"""

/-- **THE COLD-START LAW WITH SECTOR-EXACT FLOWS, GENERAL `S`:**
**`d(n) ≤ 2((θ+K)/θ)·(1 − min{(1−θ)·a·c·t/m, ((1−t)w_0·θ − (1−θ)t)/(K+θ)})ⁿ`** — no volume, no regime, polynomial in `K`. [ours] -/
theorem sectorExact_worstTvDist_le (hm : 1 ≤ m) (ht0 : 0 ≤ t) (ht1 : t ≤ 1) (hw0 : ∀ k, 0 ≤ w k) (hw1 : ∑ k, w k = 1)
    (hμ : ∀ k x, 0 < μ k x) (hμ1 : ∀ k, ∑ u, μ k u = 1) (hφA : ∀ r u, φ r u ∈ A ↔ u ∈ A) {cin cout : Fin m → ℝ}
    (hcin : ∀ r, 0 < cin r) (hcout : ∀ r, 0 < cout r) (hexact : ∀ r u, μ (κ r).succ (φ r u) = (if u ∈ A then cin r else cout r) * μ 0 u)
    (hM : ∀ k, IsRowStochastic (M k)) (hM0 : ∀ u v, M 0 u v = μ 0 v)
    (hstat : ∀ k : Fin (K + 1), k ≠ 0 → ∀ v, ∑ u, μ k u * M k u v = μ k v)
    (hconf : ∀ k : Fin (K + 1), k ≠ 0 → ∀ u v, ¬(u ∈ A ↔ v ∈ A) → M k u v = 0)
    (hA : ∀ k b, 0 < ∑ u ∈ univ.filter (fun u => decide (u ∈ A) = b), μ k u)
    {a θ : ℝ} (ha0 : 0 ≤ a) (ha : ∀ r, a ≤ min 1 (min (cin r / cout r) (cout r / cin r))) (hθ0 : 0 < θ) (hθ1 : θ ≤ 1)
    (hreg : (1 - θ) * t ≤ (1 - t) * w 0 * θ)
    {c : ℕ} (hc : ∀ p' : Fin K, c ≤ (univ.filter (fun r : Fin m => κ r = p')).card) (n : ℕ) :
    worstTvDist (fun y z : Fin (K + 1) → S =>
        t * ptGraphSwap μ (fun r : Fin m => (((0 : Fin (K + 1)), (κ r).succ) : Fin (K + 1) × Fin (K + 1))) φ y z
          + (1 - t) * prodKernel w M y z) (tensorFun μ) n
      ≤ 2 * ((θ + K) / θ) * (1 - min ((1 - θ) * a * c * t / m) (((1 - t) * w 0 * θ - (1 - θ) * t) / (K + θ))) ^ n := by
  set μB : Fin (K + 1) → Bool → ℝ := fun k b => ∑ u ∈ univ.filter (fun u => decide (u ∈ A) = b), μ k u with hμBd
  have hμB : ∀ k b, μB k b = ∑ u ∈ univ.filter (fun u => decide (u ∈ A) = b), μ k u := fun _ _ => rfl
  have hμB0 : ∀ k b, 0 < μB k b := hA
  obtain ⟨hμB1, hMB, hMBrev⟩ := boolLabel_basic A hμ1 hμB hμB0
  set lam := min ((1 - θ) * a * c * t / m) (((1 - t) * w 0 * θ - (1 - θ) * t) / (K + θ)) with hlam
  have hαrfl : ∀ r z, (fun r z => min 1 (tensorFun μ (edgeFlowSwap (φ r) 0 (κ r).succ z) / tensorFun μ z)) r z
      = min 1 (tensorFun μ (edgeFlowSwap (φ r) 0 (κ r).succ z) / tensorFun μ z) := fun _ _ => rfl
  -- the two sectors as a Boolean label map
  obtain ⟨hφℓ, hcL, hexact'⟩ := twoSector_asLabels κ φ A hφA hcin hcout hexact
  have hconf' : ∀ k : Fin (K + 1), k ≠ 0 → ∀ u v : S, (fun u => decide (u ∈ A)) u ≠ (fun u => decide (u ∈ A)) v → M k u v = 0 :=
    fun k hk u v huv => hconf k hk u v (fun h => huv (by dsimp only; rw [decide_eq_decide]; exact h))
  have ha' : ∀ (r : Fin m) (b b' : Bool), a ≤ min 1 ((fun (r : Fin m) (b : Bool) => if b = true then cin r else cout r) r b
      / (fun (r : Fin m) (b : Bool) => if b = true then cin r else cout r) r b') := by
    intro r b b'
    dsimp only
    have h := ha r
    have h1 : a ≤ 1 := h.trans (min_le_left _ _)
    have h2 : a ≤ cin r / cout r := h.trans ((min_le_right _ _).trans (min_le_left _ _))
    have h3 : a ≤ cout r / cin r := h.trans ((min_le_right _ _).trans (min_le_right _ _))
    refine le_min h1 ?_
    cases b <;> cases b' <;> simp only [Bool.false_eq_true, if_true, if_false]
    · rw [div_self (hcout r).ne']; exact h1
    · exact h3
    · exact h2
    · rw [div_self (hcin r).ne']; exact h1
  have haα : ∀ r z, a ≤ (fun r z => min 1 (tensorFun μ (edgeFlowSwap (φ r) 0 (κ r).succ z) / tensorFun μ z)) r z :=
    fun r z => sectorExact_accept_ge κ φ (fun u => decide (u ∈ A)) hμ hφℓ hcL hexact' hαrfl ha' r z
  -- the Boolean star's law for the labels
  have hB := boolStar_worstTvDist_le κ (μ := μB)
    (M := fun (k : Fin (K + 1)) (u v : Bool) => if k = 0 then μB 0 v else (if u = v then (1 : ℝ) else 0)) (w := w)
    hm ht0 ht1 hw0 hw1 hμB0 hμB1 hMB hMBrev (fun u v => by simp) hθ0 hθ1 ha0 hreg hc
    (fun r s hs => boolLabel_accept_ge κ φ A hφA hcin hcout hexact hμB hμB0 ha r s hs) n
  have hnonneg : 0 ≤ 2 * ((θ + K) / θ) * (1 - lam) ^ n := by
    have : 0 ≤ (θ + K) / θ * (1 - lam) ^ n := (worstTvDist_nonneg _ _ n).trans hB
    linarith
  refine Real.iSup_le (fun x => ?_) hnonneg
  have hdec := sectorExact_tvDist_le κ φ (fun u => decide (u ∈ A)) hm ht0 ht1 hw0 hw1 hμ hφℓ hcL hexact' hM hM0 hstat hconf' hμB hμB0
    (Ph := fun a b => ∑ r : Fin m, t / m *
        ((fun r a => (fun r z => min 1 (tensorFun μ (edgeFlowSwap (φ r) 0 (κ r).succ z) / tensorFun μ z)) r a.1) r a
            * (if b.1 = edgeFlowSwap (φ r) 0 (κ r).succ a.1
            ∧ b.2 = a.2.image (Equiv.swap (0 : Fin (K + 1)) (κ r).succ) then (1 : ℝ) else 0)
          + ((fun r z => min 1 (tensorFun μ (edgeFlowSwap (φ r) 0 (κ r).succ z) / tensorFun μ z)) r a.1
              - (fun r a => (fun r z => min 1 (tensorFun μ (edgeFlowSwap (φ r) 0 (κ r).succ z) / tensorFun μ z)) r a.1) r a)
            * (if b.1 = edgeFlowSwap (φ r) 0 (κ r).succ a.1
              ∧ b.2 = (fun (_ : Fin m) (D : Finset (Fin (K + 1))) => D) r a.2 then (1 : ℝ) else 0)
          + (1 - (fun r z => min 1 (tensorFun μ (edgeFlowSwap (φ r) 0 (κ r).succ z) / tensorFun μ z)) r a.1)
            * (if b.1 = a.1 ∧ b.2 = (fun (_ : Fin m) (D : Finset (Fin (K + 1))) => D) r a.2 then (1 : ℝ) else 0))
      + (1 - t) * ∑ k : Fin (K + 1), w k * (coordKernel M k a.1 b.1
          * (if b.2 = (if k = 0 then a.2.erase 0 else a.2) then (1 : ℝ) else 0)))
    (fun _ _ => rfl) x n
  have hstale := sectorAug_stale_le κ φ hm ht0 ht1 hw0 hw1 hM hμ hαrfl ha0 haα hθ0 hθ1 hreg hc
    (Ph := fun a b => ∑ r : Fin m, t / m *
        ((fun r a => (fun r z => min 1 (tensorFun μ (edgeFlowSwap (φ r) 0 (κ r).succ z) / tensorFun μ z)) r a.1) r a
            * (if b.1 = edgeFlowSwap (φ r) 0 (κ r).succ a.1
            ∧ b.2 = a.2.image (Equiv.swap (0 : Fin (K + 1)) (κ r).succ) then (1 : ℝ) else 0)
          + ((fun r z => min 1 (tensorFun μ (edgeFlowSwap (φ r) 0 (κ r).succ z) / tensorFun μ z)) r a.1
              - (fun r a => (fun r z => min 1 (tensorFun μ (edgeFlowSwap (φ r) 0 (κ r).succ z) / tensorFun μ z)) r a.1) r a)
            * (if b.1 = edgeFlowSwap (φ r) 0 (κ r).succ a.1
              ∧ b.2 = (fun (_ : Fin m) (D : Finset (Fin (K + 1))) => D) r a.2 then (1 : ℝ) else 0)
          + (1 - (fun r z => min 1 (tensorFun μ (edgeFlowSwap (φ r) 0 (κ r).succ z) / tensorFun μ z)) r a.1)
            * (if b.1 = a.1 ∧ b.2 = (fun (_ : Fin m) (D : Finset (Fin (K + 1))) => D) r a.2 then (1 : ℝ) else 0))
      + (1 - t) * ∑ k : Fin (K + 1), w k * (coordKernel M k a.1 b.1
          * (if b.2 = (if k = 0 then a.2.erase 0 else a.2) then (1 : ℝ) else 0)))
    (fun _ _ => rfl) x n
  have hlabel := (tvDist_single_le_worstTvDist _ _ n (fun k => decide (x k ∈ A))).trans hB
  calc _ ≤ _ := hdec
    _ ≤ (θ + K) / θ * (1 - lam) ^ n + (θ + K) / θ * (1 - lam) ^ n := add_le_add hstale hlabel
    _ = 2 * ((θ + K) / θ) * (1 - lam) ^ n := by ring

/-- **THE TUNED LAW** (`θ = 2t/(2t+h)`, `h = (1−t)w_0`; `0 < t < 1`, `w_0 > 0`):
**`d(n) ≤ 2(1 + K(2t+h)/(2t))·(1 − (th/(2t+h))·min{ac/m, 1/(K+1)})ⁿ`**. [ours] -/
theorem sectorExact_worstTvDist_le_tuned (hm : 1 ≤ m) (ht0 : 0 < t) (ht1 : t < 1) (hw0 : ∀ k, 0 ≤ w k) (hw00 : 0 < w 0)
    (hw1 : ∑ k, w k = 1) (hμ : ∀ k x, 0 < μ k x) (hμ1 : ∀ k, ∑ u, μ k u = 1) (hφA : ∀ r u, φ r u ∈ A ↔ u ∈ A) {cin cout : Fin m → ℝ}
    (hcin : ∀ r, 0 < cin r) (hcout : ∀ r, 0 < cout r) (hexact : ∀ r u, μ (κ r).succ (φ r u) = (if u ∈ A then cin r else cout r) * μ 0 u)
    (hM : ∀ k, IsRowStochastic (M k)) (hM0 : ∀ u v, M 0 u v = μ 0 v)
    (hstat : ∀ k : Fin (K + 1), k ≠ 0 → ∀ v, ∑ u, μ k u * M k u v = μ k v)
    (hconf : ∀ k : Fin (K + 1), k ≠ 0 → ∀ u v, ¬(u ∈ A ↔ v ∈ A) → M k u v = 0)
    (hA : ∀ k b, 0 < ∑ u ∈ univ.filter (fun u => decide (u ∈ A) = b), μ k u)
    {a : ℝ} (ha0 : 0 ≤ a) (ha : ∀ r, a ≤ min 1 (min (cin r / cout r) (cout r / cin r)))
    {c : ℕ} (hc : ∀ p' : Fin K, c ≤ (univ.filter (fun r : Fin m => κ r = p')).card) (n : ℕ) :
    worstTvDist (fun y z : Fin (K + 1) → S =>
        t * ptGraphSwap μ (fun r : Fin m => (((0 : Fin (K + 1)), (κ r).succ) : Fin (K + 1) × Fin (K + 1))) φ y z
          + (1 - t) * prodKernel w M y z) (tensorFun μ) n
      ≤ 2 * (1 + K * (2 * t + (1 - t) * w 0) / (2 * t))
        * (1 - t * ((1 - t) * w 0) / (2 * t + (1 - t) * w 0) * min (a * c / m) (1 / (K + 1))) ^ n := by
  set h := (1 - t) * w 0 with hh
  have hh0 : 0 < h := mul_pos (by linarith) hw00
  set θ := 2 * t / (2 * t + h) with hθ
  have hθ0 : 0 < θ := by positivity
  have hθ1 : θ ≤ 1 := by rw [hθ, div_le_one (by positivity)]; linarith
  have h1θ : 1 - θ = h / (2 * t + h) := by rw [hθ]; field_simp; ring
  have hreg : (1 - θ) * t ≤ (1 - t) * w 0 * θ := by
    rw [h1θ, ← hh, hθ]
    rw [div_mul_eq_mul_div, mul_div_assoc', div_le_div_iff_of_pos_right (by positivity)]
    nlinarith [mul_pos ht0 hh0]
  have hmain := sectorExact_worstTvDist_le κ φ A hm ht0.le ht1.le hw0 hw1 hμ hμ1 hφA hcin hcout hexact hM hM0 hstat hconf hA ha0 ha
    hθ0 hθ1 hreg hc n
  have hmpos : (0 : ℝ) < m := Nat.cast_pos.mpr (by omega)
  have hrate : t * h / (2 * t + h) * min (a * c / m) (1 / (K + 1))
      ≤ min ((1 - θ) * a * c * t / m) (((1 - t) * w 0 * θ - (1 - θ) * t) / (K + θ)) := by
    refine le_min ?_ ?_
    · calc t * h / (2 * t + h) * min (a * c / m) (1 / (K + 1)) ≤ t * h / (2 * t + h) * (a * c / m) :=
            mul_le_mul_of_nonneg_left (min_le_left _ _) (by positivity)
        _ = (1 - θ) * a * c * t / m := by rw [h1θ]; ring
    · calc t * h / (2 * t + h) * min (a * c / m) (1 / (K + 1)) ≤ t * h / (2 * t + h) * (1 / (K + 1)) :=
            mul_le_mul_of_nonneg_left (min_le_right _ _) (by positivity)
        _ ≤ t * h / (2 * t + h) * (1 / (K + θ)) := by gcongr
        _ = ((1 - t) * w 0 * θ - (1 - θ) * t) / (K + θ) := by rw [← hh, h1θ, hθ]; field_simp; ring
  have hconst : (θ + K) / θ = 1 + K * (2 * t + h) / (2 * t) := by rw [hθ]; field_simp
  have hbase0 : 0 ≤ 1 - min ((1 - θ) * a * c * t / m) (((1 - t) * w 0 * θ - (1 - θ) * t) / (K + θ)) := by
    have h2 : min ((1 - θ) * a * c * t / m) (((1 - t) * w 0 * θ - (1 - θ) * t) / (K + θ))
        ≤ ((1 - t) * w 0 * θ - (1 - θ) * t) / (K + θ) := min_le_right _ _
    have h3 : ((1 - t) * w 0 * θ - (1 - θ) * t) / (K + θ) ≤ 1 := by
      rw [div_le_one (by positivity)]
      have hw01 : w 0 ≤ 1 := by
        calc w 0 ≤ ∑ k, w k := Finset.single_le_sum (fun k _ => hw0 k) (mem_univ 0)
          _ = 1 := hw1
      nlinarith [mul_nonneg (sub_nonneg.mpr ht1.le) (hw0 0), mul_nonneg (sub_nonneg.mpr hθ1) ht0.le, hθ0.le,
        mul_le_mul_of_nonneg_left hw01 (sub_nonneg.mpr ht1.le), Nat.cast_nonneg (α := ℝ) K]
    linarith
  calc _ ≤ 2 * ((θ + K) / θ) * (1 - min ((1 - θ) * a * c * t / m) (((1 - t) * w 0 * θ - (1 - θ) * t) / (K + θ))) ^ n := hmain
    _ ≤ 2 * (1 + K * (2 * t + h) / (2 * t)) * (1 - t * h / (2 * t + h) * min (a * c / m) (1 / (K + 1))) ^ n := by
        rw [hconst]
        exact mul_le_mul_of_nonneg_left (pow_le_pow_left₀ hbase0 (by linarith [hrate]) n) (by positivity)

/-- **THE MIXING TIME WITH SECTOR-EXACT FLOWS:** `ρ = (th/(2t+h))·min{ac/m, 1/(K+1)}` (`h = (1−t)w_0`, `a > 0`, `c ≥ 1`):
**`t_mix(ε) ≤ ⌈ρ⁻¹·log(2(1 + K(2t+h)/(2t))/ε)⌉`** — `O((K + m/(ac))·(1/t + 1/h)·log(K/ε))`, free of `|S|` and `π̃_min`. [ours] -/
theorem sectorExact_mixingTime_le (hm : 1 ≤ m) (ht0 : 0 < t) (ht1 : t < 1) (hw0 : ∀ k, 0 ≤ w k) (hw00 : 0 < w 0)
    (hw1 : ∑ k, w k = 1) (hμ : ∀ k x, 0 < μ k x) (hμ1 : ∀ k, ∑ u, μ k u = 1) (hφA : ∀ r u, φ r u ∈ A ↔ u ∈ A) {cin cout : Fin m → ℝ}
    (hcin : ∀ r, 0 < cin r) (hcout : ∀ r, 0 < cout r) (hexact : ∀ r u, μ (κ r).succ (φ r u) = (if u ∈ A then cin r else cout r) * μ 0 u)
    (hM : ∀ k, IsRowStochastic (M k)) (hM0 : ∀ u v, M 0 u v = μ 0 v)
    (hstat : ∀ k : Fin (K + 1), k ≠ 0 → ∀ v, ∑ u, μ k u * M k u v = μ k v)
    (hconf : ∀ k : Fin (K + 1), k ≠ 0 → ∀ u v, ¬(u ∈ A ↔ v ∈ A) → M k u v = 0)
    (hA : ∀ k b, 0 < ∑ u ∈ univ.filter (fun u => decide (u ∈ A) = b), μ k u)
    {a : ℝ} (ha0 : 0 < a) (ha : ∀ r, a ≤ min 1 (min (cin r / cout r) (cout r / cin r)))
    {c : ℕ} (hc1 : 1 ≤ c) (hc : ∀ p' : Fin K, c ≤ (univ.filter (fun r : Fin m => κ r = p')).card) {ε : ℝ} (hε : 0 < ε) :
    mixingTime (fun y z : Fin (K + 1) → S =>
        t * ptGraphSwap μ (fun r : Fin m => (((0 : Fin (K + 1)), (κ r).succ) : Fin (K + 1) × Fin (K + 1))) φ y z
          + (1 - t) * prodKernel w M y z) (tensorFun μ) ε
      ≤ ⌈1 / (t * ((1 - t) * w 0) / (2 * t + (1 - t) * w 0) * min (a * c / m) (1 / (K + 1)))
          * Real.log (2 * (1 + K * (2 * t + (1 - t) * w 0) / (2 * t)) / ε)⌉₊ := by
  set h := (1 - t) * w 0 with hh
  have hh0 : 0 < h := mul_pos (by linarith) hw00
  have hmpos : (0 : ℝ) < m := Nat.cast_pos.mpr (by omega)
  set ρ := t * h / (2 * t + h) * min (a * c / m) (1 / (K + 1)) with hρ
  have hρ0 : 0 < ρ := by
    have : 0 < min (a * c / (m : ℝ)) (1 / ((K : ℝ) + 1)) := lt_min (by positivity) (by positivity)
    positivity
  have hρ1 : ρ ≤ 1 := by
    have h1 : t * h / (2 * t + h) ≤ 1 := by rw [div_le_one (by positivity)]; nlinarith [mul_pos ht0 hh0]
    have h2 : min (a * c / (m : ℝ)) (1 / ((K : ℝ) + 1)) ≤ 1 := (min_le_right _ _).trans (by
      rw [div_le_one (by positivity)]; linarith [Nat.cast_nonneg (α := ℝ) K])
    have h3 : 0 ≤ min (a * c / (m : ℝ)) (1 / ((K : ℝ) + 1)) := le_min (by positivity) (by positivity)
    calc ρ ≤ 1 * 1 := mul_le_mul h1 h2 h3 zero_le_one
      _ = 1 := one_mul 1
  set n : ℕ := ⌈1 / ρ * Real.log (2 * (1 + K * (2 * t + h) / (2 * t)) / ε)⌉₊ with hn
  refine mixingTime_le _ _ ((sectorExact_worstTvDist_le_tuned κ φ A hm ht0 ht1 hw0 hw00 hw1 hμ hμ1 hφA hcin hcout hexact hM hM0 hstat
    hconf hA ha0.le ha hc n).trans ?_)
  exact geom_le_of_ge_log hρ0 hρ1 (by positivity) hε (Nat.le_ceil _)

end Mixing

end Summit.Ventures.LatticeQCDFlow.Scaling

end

"""

__Problem statement__: The lines sought are those in the data above that include the string "hnonneg"; copy each one.

__Problem solution__:
  have hnonneg : 0 ≤ 2 * ((θ + K) / θ) * (1 - lam) ^ n := by
  refine Real.iSup_le (fun x => ?_) hnonneg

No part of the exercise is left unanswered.